Hacker News new | ask | show | jobs
by satyrnein 2533 days ago
Imagine if search engines had to "reach out to each [site owner] and figure out a business arrangement with them." The world decided that opt out via robots.txt was a better approach.

If the municipality wants to get the information out, this could be a win-win, just like search engines were. Do check for robots.text, though!

3 comments

We found at one job that approximate one quarter of well-known search engines blatantly use robots.txt noindex declarations as a list of URLs to index, and one openly mocked us for asking them to stop.

Voluntary honor systems don’t work, because there’s no way to compel non-compliers to stop other than standard “anti-attacker arms race” approaches, such as the obstacle described at the head of this thread.

It sounds like scraping is a big problem for you guys. What kind of outfit is it, if you don't mind me asking?
Drop me an email and I’m happy to describe further.
Well, the search engines decided that robots.txt was the better approach for them. Which makes sense, since they want control over as much data as possible, that's their profit motive. The jury is still out on whether that's a long-term win-win social contract between search engine companies and the world.
> Well, the search engines decided that robots.txt was the better approach for them. Which makes sense, since they want control over as much data as possible, that's their profit motive. The jury is still out on whether that's a long-term win-win social contract between search engine companies and the world.

Are you really arguing that the internet would be _more_ accessible if search engines had to reach out to every site they wanted to crawl?

How many companies out there complain about being scraped by Google? How many companies benefit from search-driven traffic?

The alternative would have been opt-in instead of opt-out.
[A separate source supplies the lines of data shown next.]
import Literature.InformationTheory.QuantumCodes.QuantumExpanderNoisySyndromeTheorem13Printed
import HarnessLib

/-!
# Small-set-flip with a NOISY syndrome (Fawzi–Grospellier–Leverrier, FOCS 2018), part 14: Theorem 13 with an existential noise threshold
# ("there exist constants `p₀ > 0` … such that if `p < p₀` then …") — PROOF

Index of sources: `[cite: FawziGrospellierLeverrier2018FT]` = Fawzi–Grospellier–Leverrier, FOCS 2018 / arXiv:1808.03821, Thm. 13 (p0016 L66-73: "There exist constants
`p₀ > 0`, `p₁ > 0` such that the following holds. Suppose the pair `(E, D)` satisfies a local stochastic noise model with parameter `(p_phys, p_synd)` where
`p_phys < p₀` and `p_synd < p₁`. Then …").

Topic `Literature/InformationTheory/QuantumCodes` (venture QEC, row 04 `prover-qec-type-04` gen 8, line L-SSF-NOISY = PARTITION v2.48 D50.L8, node N25). Part 13
(`fgl18b_theorem13_printed`) carries two smallness hypotheses on the noise parameter `p` (`Δ_Q²·2^{max Δ}·p^{1/c₀} ≤ 1/2` and `2d'²·p^{α₀} < 1`); this file
packages them as ONE threshold `p₀ > 0` depending only on `(Δ_A, Δ_B, δ_A, δ_B, κ)` (not on the code size), in the printed quantifier order.

* `exists_noise_threshold` — `∃ p₀ > 0, ∀ p ∈ [0, p₀]`, both smallness hypotheses hold;
* ★ `fgl18b_theorem13_exists` — Thm. 13 (our constants `K = 2^{1+max Δ}`, exponent `1/c₀`) with "`∃ p₀ > 0` … for all `p ≤ p₀`".

Column word: PROVED (kernel); no definitions, no named facts.
-/

namespace Literature.InformationTheory.QuantumCodes

open Finset Matrix Literature.Probability.LatticeModels

namespace QuantumExpander

variable {A B : Type*} [Fintype A] [Fintype B] [DecidableEq A] [DecidableEq B]

omit [Fintype A] [Fintype B] [DecidableEq A] [DecidableEq B] in
/-- **A noise threshold making both smallness hypotheses of `fgl18b_theorem13_printed` hold**: for `a, b > 0`, `c > 0`, `α > 0` there is `p₀ > 0` with
`a·p^{1/c} ≤ 1/2` and `b·p^{α} < 1` for all `0 ≤ p ≤ p₀` (take `p₀ = min((1/(2a))^{c}, (1/(2b))^{1/α})`).
[cite: FawziGrospellierLeverrier2018FT, Thm 13 ("there exist constants p₀ > 0, p₁ > 0"; arXiv p0016 L66-69)] -/
theorem exists_noise_threshold {a b c α : ℝ} (ha : 0 < a) (hb : 0 < b) (hc : 0 < c) (hα : 0 < α) :
    ∃ p₀ : ℝ, 0 < p₀ ∧ ∀ p : ℝ, 0 ≤ p → p ≤ p₀ → a * p ^ (1 / c) ≤ 1 / 2 ∧ b * p ^ α < 1 := by
  set u : ℝ := (1 / (2 * a)) ^ c with hu
  set v : ℝ := (1 / (2 * b)) ^ (1 / α) with hv
  have hu0 : 0 < u := Real.rpow_pos_of_pos (by positivity) _
  have hv0 : 0 < v := Real.rpow_pos_of_pos (by positivity) _
  refine ⟨min u v, lt_min hu0 hv0, fun p hp0 hp => ?_⟩
  constructor
  · -- `p^{1/c} ≤ u^{1/c} = 1/(2a)`
    have h1 : p ^ (1 / c) ≤ u ^ (1 / c) := Real.rpow_le_rpow hp0 (hp.trans (min_le_left _ _)) (by positivity)
    have h2 : u ^ (1 / c) = 1 / (2 * a) := by
      rw [hu, ← Real.rpow_mul (by positivity), mul_one_div_cancel hc.ne', Real.rpow_one]
    rw [h2] at h1
    calc a * p ^ (1 / c) ≤ a * (1 / (2 * a)) := mul_le_mul_of_nonneg_left h1 ha.le
      _ = 1 / 2 := by field_simp
  · -- `p^{α} ≤ v^{α} = 1/(2b)`
    have h1 : p ^ α ≤ v ^ α := Real.rpow_le_rpow hp0 (hp.trans (min_le_right _ _)) hα.le
    have h2 : v ^ α = 1 / (2 * b) := by
      rw [hv, ← Real.rpow_mul (by positivity), one_div_mul_cancel hα.ne', Real.rpow_one]
    rw [h2] at h1
    calc b * p ^ α ≤ b * (1 / (2 * b)) := mul_le_mul_of_nonneg_left h1 hb.le
      _ = 1 / 2 := by field_simp
      _ < 1 := by norm_num

open scoped Classical in
/-- ★ **FGL18b Theorem 13 with an existential threshold** (printed quantifier order; our constants): for `Q_G` and any tree small-set-flip decoder with threshold
`κ` (`0 < κ`, `2κ < min Δ·β₁`) there is `p₀ > 0` — depending only on `Δ_A, Δ_B, δ_A, δ_B, κ`, NOT on the code size — such that for every locally stochastic joint
law `μ` of parameter `p ≤ p₀` on `V ⊔ C_X` and every `t` with `max Δ·t ≤ min Δ·min(γ_A n_A, γ_B n_B)`, the three clauses of `fgl18b_theorem13_printed` hold:
succᶜ `= HasAlphaCluster 𝒢 α₀ (t+1)` has weight `≤ |V⊔C_X|·r^{t+1}/(d'²(1−r))`, `E_ls ≡ E ⊕ Ê` on succ, and `E_ls` restricted to succ is locally stochastic with
parameter `2^{1+max Δ}·p^{1/c₀}`. [cite: FawziGrospellierLeverrier2018FT, Thm 13 (arXiv p0016 L66-73)] -/
theorem fgl18b_theorem13_exists (H : Matrix B A (ZMod 2)) {dA dB : ℕ} {γA δA γB δB : ℝ}
    (hreg : IsBiregular H dA dB) (hexp : IsLeftRightExpanding H dA dB γA δA γB δB)
    (hdA : 0 < dA) (hdB : 0 < dB) (hδA : 0 ≤ δA) (hδB : 0 ≤ δB)
    {κ : ℝ} (hκ0 : 0 < κ) (hκ1 : 2 * κ < ((min dA dB : ℕ) : ℝ) * (1 - 16 * max δA δB))
    (Dec : Decoder (A × B → ZMod 2) ((A × A) ⊕ (B × B) → ZMod 2))
    (hDec : IsSSFDecoder κ (expanderHX H) (expanderHZ H) Dec) :
    ∃ p₀ : ℝ, 0 < p₀ ∧ ∀ (μ : Finset (((A × A) ⊕ (B × B)) ⊕ (A × B)) → ℝ) (p : ℝ),
      IsLocallyStochastic μ p → 0 ≤ p → p ≤ p₀ →
      ∀ t : ℕ, ((max dA dB : ℕ) : ℝ) * t ≤ ((min dA dB : ℕ) : ℝ) * min (γA * Fintype.card A) (γB * Fintype.card B) →
      ∃ eLs : Finset (((A × A) ⊕ (B × B)) ⊕ (A × B)) → ((A × A) ⊕ (B × B) → ZMod 2),
        (∑ X ∈ univ.filter (fun X =>
            HasAlphaCluster (SmallSetFlip.syndromeAdjGraph (expanderHX H) (expanderHZ H))
              (κ / (2 * (κ + ((max dA dB : ℕ) : ℝ)))) (t + 1) X), μ X
          ≤ (Fintype.card (((A × A) ⊕ (B × B)) ⊕ (A × B)) : ℝ)
              * (2 * ((2 * max dA dB * (dA + dB - 1) + (dA + dB) : ℕ) : ℝ) ^ 2 * p ^ (κ / (2 * (κ + ((max dA dB : ℕ) : ℝ))))) ^ (t + 1)
            / (((2 * max dA dB * (dA + dB - 1) + (dA + dB) : ℕ) : ℝ) ^ 2
              * (1 - 2 * ((2 * max dA dB * (dA + dB - 1) + (dA + dB) : ℕ) : ℝ) ^ 2 * p ^ (κ / (2 * (κ + ((max dA dB : ℕ) : ℝ))))))) ∧
        (∀ X, ¬ HasAlphaCluster (SmallSetFlip.syndromeAdjGraph (expanderHX H) (expanderHZ H))
            (κ / (2 * (κ + ((max dA dB : ℕ) : ℝ)))) (t + 1) X →
          eLs X + (flipVec (univ.filter fun q => Sum.inl q ∈ X)
            + Dec (expanderHX H *ᵥ flipVec (univ.filter fun q => Sum.inl q ∈ X)
                + flipVec (univ.filter fun c => Sum.inr c ∈ X))) ∈ rowSpace (expanderHZ H)) ∧
        ∀ S : Finset ((A × A) ⊕ (B × B)),
          ∑ X ∈ univ.filter (fun X =>
              ¬ HasAlphaCluster (SmallSetFlip.syndromeAdjGraph (expanderHX H) (expanderHZ H))
                  (κ / (2 * (κ + ((max dA dB : ℕ) : ℝ)))) (t + 1) X ∧ S ⊆ supp (eLs X)), μ X
            ≤ (2 * ((2 : ℝ) ^ (max dA dB) * p ^ (1 / (4 / (((min dA dB : ℕ) : ℝ) * (1 - 16 * max δA δB) - 2 * κ)))))
                ^ S.card := by
  -- the constants
  have hden : 0 < ((min dA dB : ℕ) : ℝ) * (1 - 16 * max δA δB) - 2 * κ := by linarith
  have hc0 : 0 < 4 / (((min dA dB : ℕ) : ℝ) * (1 - 16 * max δA δB) - 2 * κ) := div_pos (by norm_num) hden
  have hα0 : 0 < κ / (2 * (κ + ((max dA dB : ℕ) : ℝ))) := by positivity
  have hΔQ0 : (0 : ℝ) < ((2 * max dA dB * (dA + dB - 1) : ℕ) : ℝ) := by
    have h1 : 1 ≤ max dA dB := le_trans hdA (le_max_left _ _)
    have h2 : 1 ≤ dA + dB - 1 := by omega
    have : 1 ≤ 2 * max dA dB * (dA + dB - 1) := by nlinarith
    exact_mod_cast this
  have hd0 : (0 : ℝ) < ((2 * max dA dB * (dA + dB - 1) + (dA + dB) : ℕ) : ℝ) := by
    have : 1 ≤ 2 * max dA dB * (dA + dB - 1) + (dA + dB) := by omega
    exact_mod_cast this
  -- with `a = Δ_Q²·2^{max Δ}`, `b = 2d'²`
  obtain ⟨p₀, hp₀, hthr⟩ := exists_noise_threshold
    (a := ((2 * max dA dB * (dA + dB - 1) : ℕ) : ℝ) ^ 2 * (2 : ℝ) ^ (max dA dB))
    (b := 2 * ((2 * max dA dB * (dA + dB - 1) + (dA + dB) : ℕ) : ℝ) ^ 2)
    (by positivity) (by positivity) hc0 hα0
  refine ⟨p₀, hp₀, fun μ p hμ hp0 hpp₀ t ht => ?_⟩
  obtain ⟨hsm, hr⟩ := hthr p hp0 hpp₀
  have hsmall : ((2 * max dA dB * (dA + dB - 1) : ℕ) : ℝ) ^ 2
      * ((2 : ℝ) ^ (max dA dB) * p ^ (1 / (4 / (((min dA dB : ℕ) : ℝ) * (1 - 16 * max δA δB) - 2 * κ)))) ≤ 1 / 2 := by
    rw [← mul_assoc]; exact hsm
  have hp1 : p ≤ 1 := by
    -- from `b p^α < 1` with `b ≥ 2`: `p^α < 1/2 < 1`, hence `p < 1` (else `p^α ≥ 1`)
    by_contra hgt
    push Not at hgt
    have h1 : (1 : ℝ) ≤ p ^ (κ / (2 * (κ + ((max dA dB : ℕ) : ℝ)))) := Real.one_le_rpow hgt.le hα0.le
    have hb2 : (2 : ℝ) ≤ 2 * ((2 * max dA dB * (dA + dB - 1) + (dA + dB) : ℕ) : ℝ) ^ 2 := by
      have : (1 : ℝ) ≤ ((2 * max dA dB * (dA + dB - 1) + (dA + dB) : ℕ) : ℝ) := by exact_mod_cast (show 1 ≤ _ by omega)
      nlinarith
    nlinarith
  exact fgl18b_theorem13_printed H hreg hexp hdA hdB hδA hδB hκ0 hκ1 Dec hDec hμ hp0 hp1 ht hsmall hr

end QuantumExpander

end Literature.InformationTheory.QuantumCodes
Everything excluded by default, except what robots.txt allows you to index.

Naturally, Google didn't want that.

I would assume that any site that was implementing JS-level blocks also has the appropriate robots.txt file in place.
That's not true in the actual web, however.

The best example is a large number of unimportant sites that send 429 errors for /robots.txt if they think it's a scraper. A 4xx result for robots.txt is considered to mean no robots.txt for most crawlers. So the website is getting the reverse of what it thought it was getting.